Work to complete:
Please reproduce exactly the lines from the start of the records through the one containing "v5, v6, v7]", and nothing more.

Data to process:
________________

/-- **`b(i₁ a) = σ • b(a)`.** -/
theorem bOfA_genI1 (a : Fin 8 → ℤ) : bOfA (genI1 a) = permLower slotPermI1 (bOfA a) := by
  obtain ⟨v0, v1, v2, v3, v4, v5, v6, v7⟩ := permLower_slotPermI1_vals (bOfA a)
  funext i
  by_cases hi : 1 ≤ i ∧ i ≤ 7
  · have : i = 1 ∨ i = 2 ∨ i = 3 ∨ i = 4 ∨ i = 5 ∨ i = 6 ∨ i = 7 := by omega
    rcases this with rfl | rfl | rfl | rfl | rfl | rfl | rfl
    · rw [v1]; simp [bOfA, genI1]; ring
    · rw [v2]; simp [bOfA, genI1]
    · rw [v3]; simp [bOfA, genI1]
    · rw [v4]; simp [bOfA, genI1]; ring
    · rw [v5]; simp [bOfA, genI1]; ring
    · rw [v6]; simp [bOfA, genI1]; ring
    · rw [v7]; simp [bOfA, genI1]; ring
  · rw [permLower_apply_of_not _ _ hi]
    obtain rfl | hi8 : i = 0 ∨ 8 ≤ i := by omega
    · simp [bOfA, genI1]; ring
    · obtain ⟨k, rfl⟩ : ∃ k, i = k + 8 := ⟨i - 8, by omega⟩
      rfl

/-- **`ρ(σ • b) = ρ(b)`**: `σ` maps gen-1's pair set `E` and the slot set `{1,4,5,6,7}` to themselves (`ρ` is NOT invariant under
all of `S₇`). -/
theorem rhoB_slotPermI1 (b : ℕ → ℤ) : rhoB (permLower slotPermI1 b) = rhoB b := by
  obtain ⟨v0, v1, v2, v3, v4, v5, v6, v7⟩ := permLower_slotPermI1_vals b
  have hs := sum_range7_permLower slotPermI1 b id
  simp only [id] at hs
  unfold rhoB
  rw [dOf_permLower, hs]
  simp only [Epairs, List.map, List.prod_cons, List.prod_nil, v0, v1, v2, v3, v4, v5, v6, v7]
  ring_nf

/-- Hence **`ρ(i₁ a) = ρ(a)`**. -/
theorem rhoOf_genI1 (a : Fin 8 → ℤ) : rhoOf (genI1 a) = rhoOf a := by
  rw [rhoOf_eq_rhoB, rhoOf_eq_rhoB, bOfA_genI1, rhoB_slotPermI1]

/-- `b + e_j` is the tree's `shift b j` (definitional). -/
theorem update_eq_shift (b : ℕ → ℤ) (j : ℕ) : Function.update b j (b j + 1) = shift b j := rfl

/-- The convergence cone is `i₁`-stable (the seventeen forms (3) are permuted; `F` of (27) is `i₁`-stable). -/
theorem converges_genI1 {a : Fin 8 → ℤ} (h : Converges a) : Converges (genI1 a) := by
  have h' := (converges_iff_hForm a).1 h
  rw [converges_iff_hForm]
  obtain ⟨h1, h2, h3, h4, h5, h6, h7, -, h9, h10, h11, -, -, h14, -, h16, -, h18, -, h20, -, -, h23, -, -, -, h27, h28⟩ :=
    hForm_genI1 a
  simp only [Fset, List.forall_mem_cons, h1, h2, h3, h4, h5, h6, h7, h9, h10, h11, h14, h16, h18, h20, h23, h27, h28] at h' ⊢
  simp only [List.not_mem_nil, IsEmpty.forall_iff, implies_true, and_true] at h' ⊢
  omega
import Summits.CriticalPhenomena.PercolationContinuityZ3.Theorems.PercNearOneGluingNoHeavyLowerTailSahiSlotTensorConeOrderTwo

/-!
# The lattice of literal-certificate formats: pinning MORE members is WEAKER —
# `LitProdCert d (n+3) → PinnedLitCert d (n+2) → PairLitCert d (n+1) → SlotPatternPos d (n+3)`

Support file of the one-cut programme (crux `NoHeavyLowerTail`, stmt-CriticalPhenomena-4575; cell `prim-masterthm`, seat P3, gen 22;
`run/shared/lean/prim/prim-masterthm/prim-masterthm-p3/HIERARCHY.md` §30).  Pure proof, no definitions, standard axioms.

The three certificate formats of the slot functional `patternForm d m` (gens 20–22): `LitProdCert d m` (every member through one literal),
`PinnedLitCert d (m−1)` (member 0 pinned, the others through one literal each), `PairLitCert d (m−2)` (all but the last two pinned).  The tree has
`pinnedLitCert_of_litProdCert` (global ⟹ pinned-one) and the two soundness theorems.  THIS FILE closes the chain:
**`pairLitCert_of_pinnedLitCert : PinnedLitCert d (n+2) → PairLitCert d (n+1)`** (order `n + 3`): from a pinned-one certificate, pin the next `n` members as
well by absorbing their (nonnegative, constant) literal values into the coefficients — so at every order ≥ 3 the formats are nested
`LitProd ⟹ Pinned ⟹ Pair ⟹ positivity` (`litProdCert_chain`).  (At order 2 the chain degenerates: `PairLitCert d 0` pins nothing and is `LitProdCert d 2`
restricted to cut edges — both theorems of `…SahiSlotTensorConeOrderTwo`.  For `d ≤ 2` the order-3 instance `PairLitCert d 1` follows from the
computational `litProdCert_two_three` through the chain; not restated here to keep this file pure.)
HONEST LABEL: bookkeeping between formats; no cell is proved here. [this work]
-/

noncomputable section

namespace Summit.CriticalPhenomena.PercolationContinuityZ3.Theorems

open Finset Function
open Literature.Combinatorics.Sahi2008

namespace SahiSlot

section Chain

variable {d n : ℕ}

/-- The `pairFam` of `A, B, C` is `Fin.cons (A 0)` of the family `(A 1, …, A n, B, C)`. [this work] -/
theorem pairFam_eq_cons (A : Fin (n + 1) → Q d (n + 3) → ℝ) (B C : Q d (n + 3) → ℝ) :
    pairFam A B C = Fin.cons (A 0) (Fin.snoc (Fin.snoc (Fin.tail A) B) C) := by
  unfold pairFam
  rw [Fin.cons_snoc_eq_snoc_cons, Fin.cons_snoc_eq_snoc_cons, Fin.cons_self_tail]

/-- **Pinning more members is weaker**: a pinned-one certificate at order `n + 3` yields an all-but-two-pinned certificate at the same order.
[this work] -/
theorem pairLitCert_of_pinnedLitCert (h : PinnedLitCert d (n + 2)) : PairLitCert d (n + 1) := by
  intro A hA
  obtain ⟨k, coef, J, hcoef, hid⟩ := h (A 0) (hA 0)
  -- absorb the literal values of the pinned members `A 1, …, A n` (positions `0, …, n-1` of the pinned-one family)
  refine ⟨k, fun j => coef j * ∏ i : Fin n, (J j (Fin.castSucc (Fin.castSucc i))).eval (setInd (A i.succ)),
    fun j => J j (Fin.castSucc (Fin.last n)), fun j => J j (Fin.last (n + 1)),
    fun j => mul_nonneg (hcoef j) (prod_nonneg fun i _ => Lit.eval_setInd_nonneg _ (hA _) _), fun B C hB hC => ?_⟩
  -- the family seen by the pinned-one certificate
  let U : Fin (n + 2) → Finset (Q d (n + 3)) := Fin.snoc (Fin.snoc (fun i : Fin n => A i.succ) B) C
  have hU : ∀ i, IsUpperSet ((U i : Finset (Q d (n + 3))) : Set (Q d (n + 3))) := by
    intro i
    refine Fin.lastCases ?_ (fun i' => ?_) i
    · show IsUpperSet (((Fin.snoc (Fin.snoc (fun i : Fin n => A i.succ) B) C : Fin (n + 2) → Finset (Q d (n + 3))) (Fin.last (n + 1)) :
        Finset (Q d (n + 3))) : Set (Q d (n + 3)))
      rw [Fin.snoc_last]; exact hC
    · show IsUpperSet (((Fin.snoc (Fin.snoc (fun i : Fin n => A i.succ) B) C : Fin (n + 2) → Finset (Q d (n + 3))) (Fin.castSucc i') :
        Finset (Q d (n + 3))) : Set (Q d (n + 3)))
      rw [Fin.snoc_castSucc]
      refine Fin.lastCases ?_ (fun i'' => ?_) i'
      · rw [Fin.snoc_last]; exact hB
      · rw [Fin.snoc_castSucc]; exact hA _
  have hfam : pairFam (fun i => setInd (A i)) (setInd B) (setInd C) = Fin.cons (setInd (A 0)) (fun i => setInd (U i)) := by
    rw [pairFam_eq_cons]
    congr 1
    funext i
    refine Fin.lastCases ?_ (fun i' => ?_) i
    · simp only [U, Fin.snoc_last]
    · simp only [U, Fin.snoc_castSucc]
      refine Fin.lastCases ?_ (fun i'' => ?_) i'
      · simp only [Fin.snoc_last]
      · simp only [Fin.snoc_castSucc, Fin.tail]
  rw [hfam, hid U hU]
  refine sum_congr rfl fun j _ => ?_
  rw [Fin.prod_univ_castSucc, Fin.prod_univ_castSucc]
  have hUB : U (Fin.castSucc (Fin.last n)) = B := by simp only [U, Fin.snoc_castSucc, Fin.snoc_last]
  have hUC : U (Fin.last (n + 1)) = C := by simp only [U, Fin.snoc_last]
  have hUA : ∀ i : Fin n, U (Fin.castSucc (Fin.castSucc i)) = A i.succ := fun i => by simp only [U, Fin.snoc_castSucc]
  simp only [hUB, hUC, hUA]
  ring

/-- **The chain of formats at every order `≥ 3`**: `LitProdCert d (n+3) → PinnedLitCert d (n+2) → PairLitCert d (n+1) → SlotPatternPos d (n+3)`
(the three implications of the tree composed). [this work] -/
theorem litProdCert_chain :
    (LitProdCert d (n + 3) → PinnedLitCert d (n + 2)) ∧ (PinnedLitCert d (n + 2) → PairLitCert d (n + 1)) ∧
      (PairLitCert d (n + 1) → SlotPatternPos d (n + 3)) :=
  ⟨pinnedLitCert_of_litProdCert, pairLitCert_of_pinnedLitCert, slotPatternPos_of_pairLitCert⟩

/-- In particular at order 3: the pivotal-pair format `PairLitCert d 1` follows from the pinned-one format `PinnedLitCert d 2` (they pin the same
member; recorded so that the order-3 conjecture can be quoted in either vocabulary). [this work] -/
theorem pairLitCert_one_of_pinnedLitCert_two (h : PinnedLitCert d 2) : PairLitCert d 1 := pairLitCert_of_pinnedLitCert h

end Chain

end SahiSlot

end Summit.CriticalPhenomena.PercolationContinuityZ3.Theorems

________________

Exercise result:
/-- **`b(i₁ a) = σ • b(a)`.** -/
theorem bOfA_genI1 (a : Fin 8 → ℤ) : bOfA (genI1 a) = permLower slotPermI1 (bOfA a) := by
  obtain ⟨v0, v1, v2, v3, v4, v5, v6, v7⟩ := permLower_slotPermI1_vals (bOfA a)
  funext i
  by_cases hi : 1 ≤ i ∧ i ≤ 7
  · have : i = 1 ∨ i = 2 ∨ i = 3 ∨ i = 4 ∨ i = 5 ∨ i = 6 ∨ i = 7 := by omega
    rcases this with rfl | rfl | rfl | rfl | rfl | rfl | rfl
    · rw [v1]; simp [bOfA, genI1]; ring
    · rw [v2]; simp [bOfA, genI1]
    · rw [v3]; simp [bOfA, genI1]
    · rw [v4]; simp [bOfA, genI1]; ring
    · rw [v5]; simp [bOfA, genI1]; ring
    · rw [v6]; simp [bOfA, genI1]; ring
    · rw [v7]; simp [bOfA, genI1]; ring
  · rw [permLower_apply_of_not _ _ hi]
    obtain rfl | hi8 : i = 0 ∨ 8 ≤ i := by omega
    · simp [bOfA, genI1]; ring
    · obtain ⟨k, rfl⟩ : ∃ k, i = k + 8 := ⟨i - 8, by omega⟩
      rfl

/-- **`ρ(σ • b) = ρ(b)`**: `σ` maps gen-1's pair set `E` and the slot set `{1,4,5,6,7}` to themselves (`ρ` is NOT invariant under
all of `S₇`). -/
theorem rhoB_slotPermI1 (b : ℕ → ℤ) : rhoB (permLower slotPermI1 b) = rhoB b := by
  obtain ⟨v0, v1, v2, v3, v4, v5, v6, v7⟩ := permLower_slotPermI1_vals b
  have hs := sum_range7_permLower slotPermI1 b id
  simp only [id] at hs
  unfold rhoB
  rw [dOf_permLower, hs]
  simp only [Epairs, List.map, List.prod_cons, List.prod_nil, v0, v1, v2, v3, v4, v5, v6, v7]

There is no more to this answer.